***** GIVEN INFORMATION
import Literature.AlgebraicGeometry.Resolution.WeightedCentreGraphRestriction
import Literature.AlgebraicGeometry.Resolution.WeightedCentreResidualOrder
import Literature.AlgebraicGeometry.Resolution.WeightedCentrePowPairMax
import HarnessLib

/-!
# Bending beats splitting: `x^{p²} + y^p + y^{p+1}` in characteristic `p`

[ATW24] Abramovich–Temkin–Włodarczyk, *Functorial embedded resolution via weighted blowings up*,
Algebra & Number Theory 18 (2024), §5.1 (p. 1575: `inv = (a₁, …, a_k)` maximised over centres, the tail read
on the maximal contact `H = V(x₁)`), Thm. 5.3.1 (2)–(3) (p. 1578), Lemma 5.2.6 (p. 1576).
[Hau10] Hauser, *On the problem of resolution of singularities in positive characteristic*, Bull. AMS 47
(2010), §C (p. 9, "Failure of maximal contact") and §D (p. 12, "Kangaroo phenomenon": "hypersurfaces of
maximal contact (which need not exist in arbitrary characteristic) have to be replaced by hypersurfaces of
weak maximal contact").  [HP19b] Hauser–Perlega, Publ. RIMS 60 (2024) 767–814, Introduction (p. 769:
"Due to the failure of maximal contact, the strict transform of the previously chosen hypersurface may not be
usable anymore") and §7 (p. 798: the residual order of `z^{p^e} + F`).
[HP19] Hauser–Perlega, J. Algebraic Geom. 28 (2019), §2 (cleaning of `p^e`-th powers, the residual order).
[CJS20] Cossart–Jannsen–Saito, LNM 2270 (2020), Def. 8.2 / Thm. 8.16 (vertex preparation by `y ↦ y + q(u)`).

## What is proved (the polynomial `W(f)` model of `WeightedCentreInvariantSet`; all fields of characteristic `p`)

For every prime `p` let `F_p := x^{p²} + y^p + y^{p+1} ∈ k[x, y]` (`x = X 0`, `y = X 1`, `char k = p`).
The SPLIT LAW of `WeightedCentreGraphRestriction` / `WeightedCentreResidualOrder` says: a maximal centre of
`W(F_p)` possessing an affine `x`-regular slot `z_j = c·x + ψ(y)` of exponent `≤ p²` has invariant
`sort (p², ν, …)` with `ν ≤ p` the `p²`-residual order of `y^p + y^{p+1}` — at best `(p, p²)`.

* `isCentreFor_bending` — the BENT centre `J = ((y + x^p + x^{p+1})^{1/p}, x^{1/(p²+p+1)})`, i.e. the coordinate
  change `y ↦ y + x^p + x^{p+1}` (an `addPolyShear`) with weights `1/p` on `y` and `1/(p² + p + 1)` on `x`, is
  admissible for `F_p`: in the new coordinate `F_p = y^p + y^{p+1} − y^p x^p − y^p x^{p+1} − y x^{p²} − y x^{p²+p}
  + x^{p²+p+1} + x^{p²+2p} + x^{p²+2p+1}` (the terms `x^{p²}` and `x^{p²+p}` CANCEL by the Frobenius identities
  `(a + b)^p = a^p + b^p`), and every remaining monomial has weight `≥ 1`.
* `bending_mem_admissibleInvariants` — hence **`(p, p² + p + 1) ∈ W(x^{p²} + y^p + y^{p+1})`**;
  `bending_mem_admissibleInvariants_two` — `(2, 7) ∈ W(x⁴ + y² + y³)` in characteristic `2`.
* `insertionSort_cons_lt_bending` — **every split value is strictly below it**: for every `p²`-residual
  invariant `b ∈ C_{p²}(y^p + y^{p+1})` (relative to `x`), `sort (p² :: b) < (p, p² + p + 1)` in the truncated
  lexicographic order (by Lemma N of `WeightedCentreResidualOrder`, `b` starts with an entry `≤ p`).
* `lt_inv_of_isMaxInv_of_graph_bending` — consequently **no maximal centre of `W(F_p)` is split**: if a centre
  `(Ψ, w)` realises `max W(F_p)` and one of its coordinates is `Ψ(X j) = c·x + ψ` with `c ≠ 0`, `ψ` free of `x`,
  `w j ≠ 0`, then its exponent `(w j)⁻¹` is `> p²` (Lemma S of `WeightedCentreGraphRestriction` would otherwise
  force `exps w = sort (p² :: b)` for a residual invariant `b`, which the bent centre beats).

* `bentForm`, `addPolyShear_symm_bending` — `F_p` in the bent coordinates, as an explicit nine-term polynomial;
  `monomialOrd_bentForm` (`ord = p`), `homogeneousComponent_bentForm` (`in_p = y^p`, so `τ = 1`),
  `hironakaDelta_bentForm` (**`δ(G_p; x; y) = (p² + p + 1)/p`**, attained only at the vertex `x^{p²+p+1}`),
  `isDeltaPrepared_bentForm` (the `δ`-face vertex is not a lattice point since `p ∤ p² + p + 1`, so `G_p` is
  `δ`-prepared — vacuously, no integral vertex lies on the `δ`-face).
* `not_lt_of_mem_admissibleInvariants_bending`, **`isMaxInv_bending` — `max W(x^{p²} + y^p + y^{p+1}) =
  (p, p² + p + 1)`** over all admissible centres after all polynomial coordinate changes (the vertex theorem
  `succ_card_le_countP_exps_of_isDeltaPrepared` of `WeightedCentreVertexPreparation` applied to `G_p`, transported
  back by `admissibleInvariants_map_eq`); `isMaxInv_bending_two` — **`max W(x⁴ + y² + y³) = (2, 7)`** in
  characteristic `2`.

This is the first typed instance in the tree of the observatory's "bending" phenomenon (engine 1, FE36
Thm. H, case `e = 2`, `r = 1`: `max = (p, q + r(q−1)/(p−1))` with `q = p²`, i.e. `(p, p² + p + 1)`; for
`p = 2`: `max W(x⁴ + y² + y³) = (2, 7)`, NOT the split value `(2, 4)`) — now with maximality.
Value type: typed theorems in the polynomial `W(f)` model — not a resolution theorem.
-/

noncomputable section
**********
▶ REQUIRED ACTION: Recopy the records without any alteration.

▶ RESULT:
import Literature.AlgebraicGeometry.Resolution.WeightedCentreGraphRestriction
import Literature.AlgebraicGeometry.Resolution.WeightedCentreResidualOrder
import Literature.AlgebraicGeometry.Resolution.WeightedCentrePowPairMax
import HarnessLib

/-!
# Bending beats splitting: `x^{p²} + y^p + y^{p+1}` in characteristic `p`

[ATW24] Abramovich–Temkin–Włodarczyk, *Functorial embedded resolution via weighted blowings up*,
Algebra & Number Theory 18 (2024), §5.1 (p. 1575: `inv = (a₁, …, a_k)` maximised over centres, the tail read
on the maximal contact `H = V(x₁)`), Thm. 5.3.1 (2)–(3) (p. 1578), Lemma 5.2.6 (p. 1576).
[Hau10] Hauser, *On the problem of resolution of singularities in positive characteristic*, Bull. AMS 47
(2010), §C (p. 9, "Failure of maximal contact") and §D (p. 12, "Kangaroo phenomenon": "hypersurfaces of
maximal contact (which need not exist in arbitrary characteristic) have to be replaced by hypersurfaces of
weak maximal contact").  [HP19b] Hauser–Perlega, Publ. RIMS 60 (2024) 767–814, Introduction (p. 769:
"Due to the failure of maximal contact, the strict transform of the previously chosen hypersurface may not be
usable anymore") and §7 (p. 798: the residual order of `z^{p^e} + F`).
[HP19] Hauser–Perlega, J. Algebraic Geom. 28 (2019), §2 (cleaning of `p^e`-th powers, the residual order).
[CJS20] Cossart–Jannsen–Saito, LNM 2270 (2020), Def. 8.2 / Thm. 8.16 (vertex preparation by `y ↦ y + q(u)`).

## What is proved (the polynomial `W(f)` model of `WeightedCentreInvariantSet`; all fields of characteristic `p`)

For every prime `p` let `F_p := x^{p²} + y^p + y^{p+1} ∈ k[x, y]` (`x = X 0`, `y = X 1`, `char k = p`).
The SPLIT LAW of `WeightedCentreGraphRestriction` / `WeightedCentreResidualOrder` says: a maximal centre of
`W(F_p)` possessing an affine `x`-regular slot `z_j = c·x + ψ(y)` of exponent `≤ p²` has invariant
`sort (p², ν, …)` with `ν ≤ p` the `p²`-residual order of `y^p + y^{p+1}` — at best `(p, p²)`.

* `isCentreFor_bending` — the BENT centre `J = ((y + x^p + x^{p+1})^{1/p}, x^{1/(p²+p+1)})`, i.e. the coordinate
  change `y ↦ y + x^p + x^{p+1}` (an `addPolyShear`) with weights `1/p` on `y` and `1/(p² + p + 1)` on `x`, is
  admissible for `F_p`: in the new coordinate `F_p = y^p + y^{p+1} − y^p x^p − y^p x^{p+1} − y x^{p²} − y x^{p²+p}
  + x^{p²+p+1} + x^{p²+2p} + x^{p²+2p+1}` (the terms `x^{p²}` and `x^{p²+p}` CANCEL by the Frobenius identities
  `(a + b)^p = a^p + b^p`), and every remaining monomial has weight `≥ 1`.
* `bending_mem_admissibleInvariants` — hence **`(p, p² + p + 1) ∈ W(x^{p²} + y^p + y^{p+1})`**;
  `bending_mem_admissibleInvariants_two` — `(2, 7) ∈ W(x⁴ + y² + y³)` in characteristic `2`.
* `insertionSort_cons_lt_bending` — **every split value is strictly below it**: for every `p²`-residual
  invariant `b ∈ C_{p²}(y^p + y^{p+1})` (relative to `x`), `sort (p² :: b) < (p, p² + p + 1)` in the truncated
  lexicographic order (by Lemma N of `WeightedCentreResidualOrder`, `b` starts with an entry `≤ p`).
* `lt_inv_of_isMaxInv_of_graph_bending` — consequently **no maximal centre of `W(F_p)` is split**: if a centre
  `(Ψ, w)` realises `max W(F_p)` and one of its coordinates is `Ψ(X j) = c·x + ψ` with `c ≠ 0`, `ψ` free of `x`,
  `w j ≠ 0`, then its exponent `(w j)⁻¹` is `> p²` (Lemma S of `WeightedCentreGraphRestriction` would otherwise
  force `exps w = sort (p² :: b)` for a residual invariant `b`, which the bent centre beats).

* `bentForm`, `addPolyShear_symm_bending` — `F_p` in the bent coordinates, as an explicit nine-term polynomial;
  `monomialOrd_bentForm` (`ord = p`), `homogeneousComponent_bentForm` (`in_p = y^p`, so `τ = 1`),
  `hironakaDelta_bentForm` (**`δ(G_p; x; y) = (p² + p + 1)/p`**, attained only at the vertex `x^{p²+p+1}`),
  `isDeltaPrepared_bentForm` (the `δ`-face vertex is not a lattice point since `p ∤ p² + p + 1`, so `G_p` is
  `δ`-prepared — vacuously, no integral vertex lies on the `δ`-face).
* `not_lt_of_mem_admissibleInvariants_bending`, **`isMaxInv_bending` — `max W(x^{p²} + y^p + y^{p+1}) =
  (p, p² + p + 1)`** over all admissible centres after all polynomial coordinate changes (the vertex theorem
  `succ_card_le_countP_exps_of_isDeltaPrepared` of `WeightedCentreVertexPreparation` applied to `G_p`, transported
  back by `admissibleInvariants_map_eq`); `isMaxInv_bending_two` — **`max W(x⁴ + y² + y³) = (2, 7)`** in
  characteristic `2`.

This is the first typed instance in the tree of the observatory's "bending" phenomenon (engine 1, FE36
Thm. H, case `e = 2`, `r = 1`: `max = (p, q + r(q−1)/(p−1))` with `q = p²`, i.e. `(p, p² + p + 1)`; for
`p = 2`: `max W(x⁴ + y² + y³) = (2, 7)`, NOT the split value `(2, 4)`) — now with maximality.
Value type: typed theorems in the polynomial `W(f)` model — not a resolution theorem.
-/

noncomputable section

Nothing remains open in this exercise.